Most of our energy comes from fossil fuels. Coal, oil and natural gas supply about 85 percent of US primary energy consumption. Although the supplies of these fossil fuels are vast, they are not unlimited. And more important, the earth's atmosphere and biosphere may not survive the environmental impact of burning such enormous amounts of these fuels. Carbon stored over millions of years is being released in a matter of decades, disrupting the earth's carbon cycle in unpredictable ways.

But fossil fuels are not the only source of energy, and burning fuel is not the only way to produce heat and motion. Renewable energy offers us a better way. Some energy sources are "renewable" because they are naturally replenished, because they can be managed so that they last forever, or because their supply is so enormous that they can never be meaningfully depleted by humans. Moreover, renewable energy sources have much smaller environmental impacts than fossil and nuclear fuels.

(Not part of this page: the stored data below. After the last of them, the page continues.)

import Literature.Computability.AlgebraicComplexity.StrongUSP
import Mathlib.Data.Nat.Choose.Sum
import Mathlib.Data.Finset.NatAntidiagonal
import Mathlib.Analysis.SpecialFunctions.Pow.Real
import Mathlib.Analysis.SpecificLimits.Normed
import HarnessLib

/-!
# The USP capacity is at most `3/2^{2/3}` (Cohn–Kleinberg–Szegedy–Umans 2005, Lemma 3.2 / 12)

Topic `Literature/Computability/AlgebraicComplexity` (group-theoretic matrix multiplication).
Companion of `StrongUSP.lean`, whose section `USPSize` proves the FINITE content of the proof of
CKSU Lemma 3.2 / 12 (= Anderson–Ji–Xu 2020, Prop. 2: a USP of width `k` has at most
`uspSizeBound k = Σ_{n₁+n₂+n₃=k} minᵢ binom(k,nᵢ)` rows) and whose module docstring records as NOT
stated there "the strong USP CAPACITY, a `limsup`: the tree has no USP-capacity vocabulary".  This file
proves the lemma itself, AS PRINTED (FOCS 2005 Lemma 3.2 = arXiv:math/0511460 Lemma 12, §3
"Uniquely solvable puzzles", arXiv text p. 5–6):

> "There is a simple upper bound for the USP capacity, which is of course an upper bound for the
> strong USP capacity as well: **Lemma 3.2.** The USP capacity is at most `3/2^{2/3}`."

with the printed proof: "Let `U` be a USP of width `k`. For each triple `n₁,n₂,n₃` of nonnegative
integers summing to `k`, define the subset `U_{n₁,n₂,n₃}` of `U` to consist of all elements of `U`
containing `n₁` entries that are `1`, `n₂` that are `2`, and `n₃` that are `3`. There are `binom(k+2,2)`
choices of `n₁,n₂,n₃`, so `|U| ≤ binom(k+2,2) · max |U_{n₁,n₂,n₃}|. If two elements of `U` have the
symbol `1` in exactly the same locations, then letting `π₁` interchange them would violate the definition
of a USP, and of course the same holds for `2` or `3`. Thus `|U_{n₁,n₂,n₃}| ≤ minᵢ binom(k,nᵢ) ≤
(3/2^{2/3} + o(1))^k`, where the latter inequality holds because `minᵢ binom(k,nᵢ)` is maximized when
`n₁ = n₂ = n₃ = k/3`. It follows that `|U| ≤ (3/2^{2/3} + o(1))^k`, as desired."

What is proved here (all sorry-free; no new definitions, no named facts):

* (private `choose_mul_two_pow_le_three_pow`) the one-line estimate that replaces the `o(1)`:
  `binom(k,n) · 2^{k−n} ≤ 3^k` (one term of the binomial expansion of `(1+2)^k`), hence
  (`min_choose_mul_two_pow_le`) `minᵢ binom(k,nᵢ) · 2^{k−⌊k/3⌋} ≤ 3^k` whenever `n₁+n₂+n₃ = k`
  (some `nᵢ ≤ k/3`; this is the printed "maximized when `n₁ = n₂ = n₃ = k/3`" made effective).
* `card_uspSizeBoundIndex` — "There are `binom(k+2,2)` choices of `n₁,n₂,n₃`" (the index set of
  `uspSizeBound`).
* `uspSizeBound_mul_two_pow_le` — the explicit integer form of the lemma's count:
  `uspSizeBound k · 2^{k−⌊k/3⌋} ≤ binom(k+2,2) · 3^k`, and its real form
  `uspSizeBound_le_choose_mul_pow : uspSizeBound k ≤ binom(k+2,2) · (3/2^{2/3})^k`
  (using `2^{2k/3} ≤ 2^{k−⌊k/3⌋}`), whence for every USP (`IsUSP.card_le_choose_mul_pow`) and every
  strong USP (`IsStrongUSP.card_le_choose_mul_pow`) of width `k` with `s` rows:
  **`s ≤ binom(k+2,2) · (3/2^{2/3})^k`** — the printed `|U| ≤ (3/2^{2/3} + o(1))^k` with the `o(1)`
  made explicit (`binom(k+2,2)^{1/k} → 1`).
* **Lemma 3.2 / 12 in CKSU's capacity language** (`IsUSP.eventually_card_lt_pow`): CKSU define "the
  strong USP capacity to be the largest constant `C` such that there exist strong USPs of size
  `(C − o(1))^k` and width `k` for infinitely many values of `k` … The USP capacity is defined
  analogously" (arXiv p. 5).  The upper bound `≤ 3/2^{2/3}` says exactly: for every `C > 3/2^{2/3}`
  there is `K` such that every USP of every width `k ≥ K` has fewer than `C^k` rows (so no `C' > 3/2^{2/3}`
  admits USPs of size `≥ (C' − o(1))^k` for infinitely many `k`).  The same for strong USPs
  (`IsStrongUSP.eventually_card_lt_pow`: "of course an upper bound for the strong USP capacity as
  well"), matching the shape of the tree's lower-bound statement `exists_isStrongUSP_card_ge_pow`
  (`StrongUSPTriangle.lean`: capacity `≥ 2^{2/3}`, CKSU Prop. 18).

Not formalised here: Theorem 3.3 / 13 ("(Coppersmith and Winograd) The USP capacity equals
`3/2^{2/3}`" — the matching LOWER bound, a probabilistic Salem–Spencer-type construction from [CW90]
§6) and Conjecture 3.4 / 14 (strong USP capacity `= 3/2^{2/3}`; an open problem, refuted in its
`ω = 2` consequence only via the cap-set barrier `Literature/Barriers/MatrixMultiplication/
TricoloredSumFreeBarrier.lean`).  TODO(general form): a `limsup`-valued `uspCapacity` definition; the
statements below are its `∀ C > 3/2^{2/3}, eventually` unfolding.

## References
* H. Cohn, R. Kleinberg, B. Szegedy, C. Umans, *Group-theoretic algorithms for matrix
  multiplication*, FOCS 2005, 379–388; arXiv:math/0511460 (§3, Lemma 3.2 = arXiv Lemma 12, text
  p. 5 L158 – p. 6 L32 of the held copy `paper:arxiv-math_0511460`). [CohnKleinbergSzegedyUmans2005]
* M. Anderson, Z. Ji, A. Y. Xu, *Matrix multiplication: verifying strong uniquely solvable puzzles*,
  SAT 2020; arXiv:2301.00074v1 (§5 Prop. 2 = the finite count `uspSizeBound`). [AndersonJiXu2020]
-/

namespace Literature.Computability.AlgebraicComplexity

open Finset

/-! ## The binomial estimate replacing the `o(1)` -/

section ChooseBound

/-- One term of the binomial expansion `3^k = (1+2)^k = Σₘ binom(k,m) 2^{k−m}`:
`binom(k,n) · 2^{k−n} ≤ 3^k` (trivially also for `n > k`). [folklore] -/
private theorem choose_mul_two_pow_le_three_pow (k n : ℕ) : k.choose n * 2 ^ (k - n) ≤ 3 ^ k := by
  rcases le_or_gt n k with hn | hn
  · have hmem : n ∈ range (k + 1) := mem_range.2 (Nat.lt_succ_of_le hn)
    have hle : 1 ^ n * 2 ^ (k - n) * k.choose n ≤
        ∑ m ∈ range (k + 1), 1 ^ m * 2 ^ (k - m) * k.choose m :=
      Finset.single_le_sum (f := fun m => 1 ^ m * 2 ^ (k - m) * k.choose m)
        (fun m _ => Nat.zero_le _) hmem
    calc k.choose n * 2 ^ (k - n) = 1 ^ n * 2 ^ (k - n) * k.choose n := by
          rw [one_pow, one_mul, mul_comm]
      _ ≤ ∑ m ∈ range (k + 1), 1 ^ m * 2 ^ (k - m) * k.choose m := hle
      _ = (1 + 2) ^ k := (add_pow 1 2 k).symm
      _ = 3 ^ k := by norm_num
  · rw [Nat.choose_eq_zero_of_lt hn, zero_mul]
    exact Nat.zero_le _

/-- "`minᵢ binom(k,nᵢ)` is maximized when `n₁ = n₂ = n₃ = k/3`", effective form: if `n₁+n₂+n₃ = k`
then some `nᵢ ≤ ⌊k/3⌋`, so `minᵢ binom(k,nᵢ) · 2^{k−⌊k/3⌋} ≤ binom(k,nᵢ) · 2^{k−nᵢ} ≤ 3^k`.
[cite: CohnKleinbergSzegedyUmans2005, Lemma 12 (§3, arXiv:math/0511460 p. 6), proof] -/
theorem min_choose_mul_two_pow_le {k n₁ n₂ n₃ : ℕ} (h : n₁ + n₂ + n₃ = k) :
    min (k.choose n₁) (min (k.choose n₂) (k.choose n₃)) * 2 ^ (k - k / 3) ≤ 3 ^ k := by
  have key : ∀ n, n ≤ k / 3 → min (k.choose n₁) (min (k.choose n₂) (k.choose n₃)) ≤ k.choose n →
      min (k.choose n₁) (min (k.choose n₂) (k.choose n₃)) * 2 ^ (k - k / 3) ≤ 3 ^ k := by
    intro n hn hmin
    calc _ ≤ k.choose n * 2 ^ (k - n) :=
          Nat.mul_le_mul hmin (Nat.pow_le_pow_right (by norm_num) (by omega))
      _ ≤ 3 ^ k := choose_mul_two_pow_le_three_pow k n
  by_cases h1 : n₁ ≤ k / 3
  · exact key n₁ h1 (min_le_left _ _)
  by_cases h2 : n₂ ≤ k / 3
  · exact key n₂ h2 (le_trans (min_le_right _ _) (min_le_left _ _))
  exact key n₃ (by omega) (le_trans (min_le_right _ _) (min_le_right _ _))

end ChooseBound

/-! ## "There are `binom(k+2,2)` choices of `n₁,n₂,n₃`" -/

section IndexSet

/-- `Σ_{j=0}^{k} (j+1) = binom(k+2,2)` (Pascal's rule). [folklore] -/
private theorem sum_range_succ_eq_choose_two (k : ℕ) :
    ∑ j ∈ range (k + 1), (j + 1) = (k + 2).choose 2 := by
  induction k with
  | zero => simp
  | succ k ih =>
    rw [Finset.sum_range_succ, ih]
    have e : k + 1 + 2 = k + 2 + 1 := by omega
    rw [e]
    have h := Nat.choose_succ_succ (k + 2) 1
    simp only [Nat.succ_eq_add_one, Nat.reduceAdd, Nat.choose_one_right] at h
    omega

/-- The index set of `uspSizeBound k` — the pairs `(n₁,n₂)` with `n₁+n₂ ≤ k`, i.e. the triples
`n₁+n₂+n₃ = k` — is the disjoint union of the antidiagonals `n₁+n₂ = j`, `j ≤ k`. [folklore] -/
private theorem uspSizeBoundIndex_eq (k : ℕ) :
    (range (k + 1) ×ˢ range (k + 1)).filter (fun p : ℕ × ℕ => p.1 + p.2 ≤ k) =
      (range (k + 1)).biUnion fun j => antidiagonal j := by
  ext ⟨a, b⟩
  simp only [mem_filter, mem_product, mem_range, mem_biUnion, mem_antidiagonal]
  constructor
  · rintro ⟨-, hab⟩
    exact ⟨a + b, by omega, rfl⟩
  · rintro ⟨j, hj, hab⟩
    omega

/-- "There are `binom(k+2,2)` choices of `n₁,n₂,n₃`" (nonnegative integers summing to `k`): the index
set of `uspSizeBound k` has exactly `binom(k+2,2)` elements.
[cite: CohnKleinbergSzegedyUmans2005, Lemma 12 (§3, arXiv:math/0511460 p. 6), proof] -/
theorem card_uspSizeBoundIndex (k : ℕ) :
    ((range (k + 1) ×ˢ range (k + 1)).filter (fun p : ℕ × ℕ => p.1 + p.2 ≤ k)).card =
      (k + 2).choose 2 := by
  rw [uspSizeBoundIndex_eq, card_biUnion]
  · simp_rw [Nat.card_antidiagonal]
    exact sum_range_succ_eq_choose_two k
  · intro x _ y _ hxy
    exact Finset.disjoint_left.2 fun p hpx hpy => hxy (by
      simp only [mem_antidiagonal] at hpx hpy
      omega)

end IndexSet

/-! ## Lemma 3.2 / 12: the count, in integers and in reals -/

section Count

/-- **CKSU 2005, Lemma 3.2 / 12, the count (explicit integer form).**  Combining "there are
`binom(k+2,2)` choices of `n₁,n₂,n₃`" with `|U_{n₁,n₂,n₃}| ≤ minᵢ binom(k,nᵢ)` and the effective
maximisation `minᵢ binom(k,nᵢ) · 2^{k−⌊k/3⌋} ≤ 3^k`:
`uspSizeBound k · 2^{k−⌊k/3⌋} ≤ binom(k+2,2) · 3^k`.
[cite: CohnKleinbergSzegedyUmans2005, Lemma 12 (§3, arXiv:math/0511460 p. 5–6), proof] -/
theorem uspSizeBound_mul_two_pow_le (k : ℕ) :
    uspSizeBound k * 2 ^ (k - k / 3) ≤ (k + 2).choose 2 * 3 ^ k := by
  rw [uspSizeBound, Finset.sum_mul, ← card_uspSizeBoundIndex k, ← smul_eq_mul, ← Finset.sum_const]
  refine Finset.sum_le_sum fun p hp => ?_
  have hp' : p.1 + p.2 + (k - (p.1 + p.2)) = k := by
    simp only [mem_filter] at hp
    omega
  exact min_choose_mul_two_pow_le hp'

/-- `(2^{2/3})^k ≤ 2^{k−⌊k/3⌋}` (since `⌊k/3⌋ ≤ k/3`). [folklore] -/
private theorem two_rpow_twoThirds_pow_le (k : ℕ) :
    ((2 : ℝ) ^ (2 / 3 : ℝ)) ^ k ≤ (2 : ℝ) ^ (k - k / 3) := by
  rw [← Real.rpow_mul_natCast (by norm_num : (0 : ℝ) ≤ 2), ← Real.rpow_natCast 2 (k - k / 3)]
  apply Real.rpow_le_rpow_of_exponent_le (by norm_num : (1 : ℝ) ≤ 2)
  have hdiv : ((k / 3 : ℕ) : ℝ) ≤ (k : ℝ) / 3 := Nat.cast_div_le
  rw [Nat.cast_sub (Nat.div_le_self k 3)]
  linarith

/-- **CKSU 2005, Lemma 3.2 / 12, the count (real form):** `uspSizeBound k ≤ binom(k+2,2) · (3/2^{2/3})^k`
— the printed "`|U| ≤ binom(k+2,2) · maxₙ |Uₙ| ≤ (3/2^{2/3} + o(1))^k`" with the `o(1)` made explicit.
[cite: CohnKleinbergSzegedyUmans2005, Lemma 12 (§3, arXiv:math/0511460 p. 5–6), proof] -/
theorem uspSizeBound_le_choose_mul_pow (k : ℕ) :
    (uspSizeBound k : ℝ) ≤ ((k + 2).choose 2 : ℝ) * (3 / (2 : ℝ) ^ (2 / 3 : ℝ)) ^ k := by
  have hD : (0 : ℝ) < (2 : ℝ) ^ (k - k / 3) := by positivity
  have hE : (0 : ℝ) < ((2 : ℝ) ^ (2 / 3 : ℝ)) ^ k := by positivity
  have hED := two_rpow_twoThirds_pow_le k
  have h1 : (uspSizeBound k : ℝ) * (2 : ℝ) ^ (k - k / 3) ≤ ((k + 2).choose 2 : ℝ) * 3 ^ k := by
    exact_mod_cast uspSizeBound_mul_two_pow_le k
  calc (uspSizeBound k : ℝ) ≤ ((k + 2).choose 2 : ℝ) * 3 ^ k / (2 : ℝ) ^ (k - k / 3) := by
        rw [le_div_iff₀ hD]; exact h1
    _ ≤ ((k + 2).choose 2 : ℝ) * 3 ^ k / ((2 : ℝ) ^ (2 / 3 : ℝ)) ^ k :=
        div_le_div_of_nonneg_left (by positivity) hE hED
    _ = ((k + 2).choose 2 : ℝ) * (3 / (2 : ℝ) ^ (2 / 3 : ℝ)) ^ k := by
        rw [div_pow, mul_div_assoc]

variable {s k : ℕ}

/-- **Cohn–Kleinberg–Szegedy–Umans 2005, Lemma 3.2 / 12 (explicit form for one puzzle).**  Every USP of
width `k` with `s` rows satisfies `s ≤ binom(k+2,2) · (3/2^{2/3})^k` (AS PRINTED: "`|U| ≤
(3/2^{2/3} + o(1))^k`"; here the `o(1)` is the explicit factor `binom(k+2,2)^{1/k}`).
[cite: CohnKleinbergSzegedyUmans2005, Lemma 12 (§3, arXiv:math/0511460 p. 5–6)] -/
theorem IsUSP.card_le_choose_mul_pow {row : Fin s → Fin k → Fin 3} (h : IsUSP row) :
    (s : ℝ) ≤ ((k + 2).choose 2 : ℝ) * (3 / (2 : ℝ) ^ (2 / 3 : ℝ)) ^ k :=
  le_trans (by exact_mod_cast h.card_le_uspSizeBound) (uspSizeBound_le_choose_mul_pow k)

/-- The same for strong USPs ("of course an upper bound for the strong USP capacity as well").
[cite: CohnKleinbergSzegedyUmans2005, Lemma 12 (§3, arXiv:math/0511460 p. 5), sentence before] -/
theorem IsStrongUSP.card_le_choose_mul_pow {row : Fin s → Fin k → Fin 3} (h : IsStrongUSP row) :
    (s : ℝ) ≤ ((k + 2).choose 2 : ℝ) * (3 / (2 : ℝ) ^ (2 / 3 : ℝ)) ^ k :=
  h.isUSP.card_le_choose_mul_pow

end Count

/-! ## Lemma 3.2 / 12 in the capacity language: "The USP capacity is at most `3/2^{2/3}`" -/

section Capacity

/-- `binom(k+2,2) ≤ (k+2)^2`. [folklore] -/
private theorem choose_two_le_sq (k : ℕ) : ((k + 2).choose 2 : ℝ) ≤ ((k + 2 : ℕ) : ℝ) ^ 2 := by
  exact_mod_cast Nat.choose_le_pow (k + 2) 2

/-- **Cohn–Kleinberg–Szegedy–Umans 2005, Lemma 3.2 / 12: "The USP capacity is at most `3/2^{2/3}`."**
In CKSU's capacity language ("the largest constant `C` such that there exist [USPs] of size `(C−o(1))^k`
and width `k` for infinitely many values of `k`"): for every `C > 3/2^{2/3}` there is a width `K` beyond
which EVERY USP of width `k` has fewer than `C^k` rows.  Proof: `binom(k+2,2) · (3/2^{2/3})^k < C^k` for
`k` large, since `(k+2)^2 / (C · 2^{2/3}/3)^{k+2} → 0`.
[cite: CohnKleinbergSzegedyUmans2005, Lemma 12 (§3, arXiv:math/0511460 p. 5–6)] -/
theorem IsUSP.eventually_card_lt_pow {C : ℝ} (hC : 3 / (2 : ℝ) ^ (2 / 3 : ℝ) < C) :
    ∃ K : ℕ, ∀ k ≥ K, ∀ {s : ℕ} {row : Fin s → Fin k → Fin 3}, IsUSP row → (s : ℝ) < C ^ k := by
  set c₀ : ℝ := 3 / (2 : ℝ) ^ (2 / 3 : ℝ) with hc₀
  have hc₀pos : 0 < c₀ := by positivity
  have hr : 1 < C / c₀ := (one_lt_div hc₀pos).2 hC
  have hrpos : 0 < C / c₀ := lt_trans one_pos hr
  -- `(k+2)^2 / r^(k+2) → 0`, hence eventually `< 1/r^2`
  have ht := (tendsto_pow_const_div_const_pow_of_one_lt 2 hr).comp (Filter.tendsto_add_atTop_nat 2)
  have hev := Filter.Tendsto.eventually_lt_const (show (0 : ℝ) < 1 / (C / c₀) ^ 2 by positivity) ht
  obtain ⟨K, hK⟩ := Filter.eventually_atTop.1 hev
  refine ⟨K, fun k hk s row h => ?_⟩
  have hKk := hK k hk
  simp only [Function.comp] at hKk
  -- `(k+2)^2 < r^k`
  have h2 : ((k + 2 : ℕ) : ℝ) ^ 2 < (C / c₀) ^ k := by
    rw [div_lt_div_iff₀ (pow_pos hrpos _) (pow_pos hrpos 2), one_mul, pow_add] at hKk
    exact lt_of_mul_lt_mul_right hKk (pow_pos hrpos 2).le
  calc (s : ℝ) ≤ ((k + 2).choose 2 : ℝ) * c₀ ^ k := h.card_le_choose_mul_pow
    _ ≤ ((k + 2 : ℕ) : ℝ) ^ 2 * c₀ ^ k := by gcongr; exact choose_two_le_sq k
    _ < (C / c₀) ^ k * c₀ ^ k := by gcongr
    _ = C ^ k := by rw [← mul_pow, div_mul_cancel₀ _ hc₀pos.ne']

/-- **"… which is of course an upper bound for the strong USP capacity as well"**: for every
`C > 3/2^{2/3}`, beyond some width every strong USP of width `k` has fewer than `C^k` rows — the
counterpart of `exists_isStrongUSP_card_ge_pow` (capacity `≥ 2^{2/3}`, CKSU Prop. 18).  (CKSU
Conjecture 3.4 / 14 asserts the matching lower bound `3/2^{2/3}` for strong USPs; open.)
[cite: CohnKleinbergSzegedyUmans2005, Lemma 12 (§3, arXiv:math/0511460 p. 5), sentence before] -/
theorem IsStrongUSP.eventually_card_lt_pow {C : ℝ} (hC : 3 / (2 : ℝ) ^ (2 / 3 : ℝ) < C) :
    ∃ K : ℕ, ∀ k ≥ K, ∀ {s : ℕ} {row : Fin s → Fin k → Fin 3}, IsStrongUSP row → (s : ℝ) < C ^ k := by
  obtain ⟨K, hK⟩ := IsUSP.eventually_card_lt_pow hC
  exact ⟨K, fun k hk s row h => hK k hk h.isUSP⟩

end Capacity

end Literature.Computability.AlgebraicComplexity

Our fossil fuels - coal, gas, oil - are quickly disappearing. This energy capital takes millions of years to replace. We must use less energy and find other energy sources.

Conservation of energy' can have two different meanings. One meaning is the saving of energy. We should not waste it. If we use our fuel sources carefully, they will last longer. Another meaning is that energy is neither created nor destroyed. This is the scientific meaning of conservation. It is the First Law of Thermodynamics.

As fossils disappear, we must find other sources of energy. Nuclear energy brings many dangers. We need to find other - and safer - sources of energy, e.g. the sun, the wind and the sea. These are called alternative energy sources.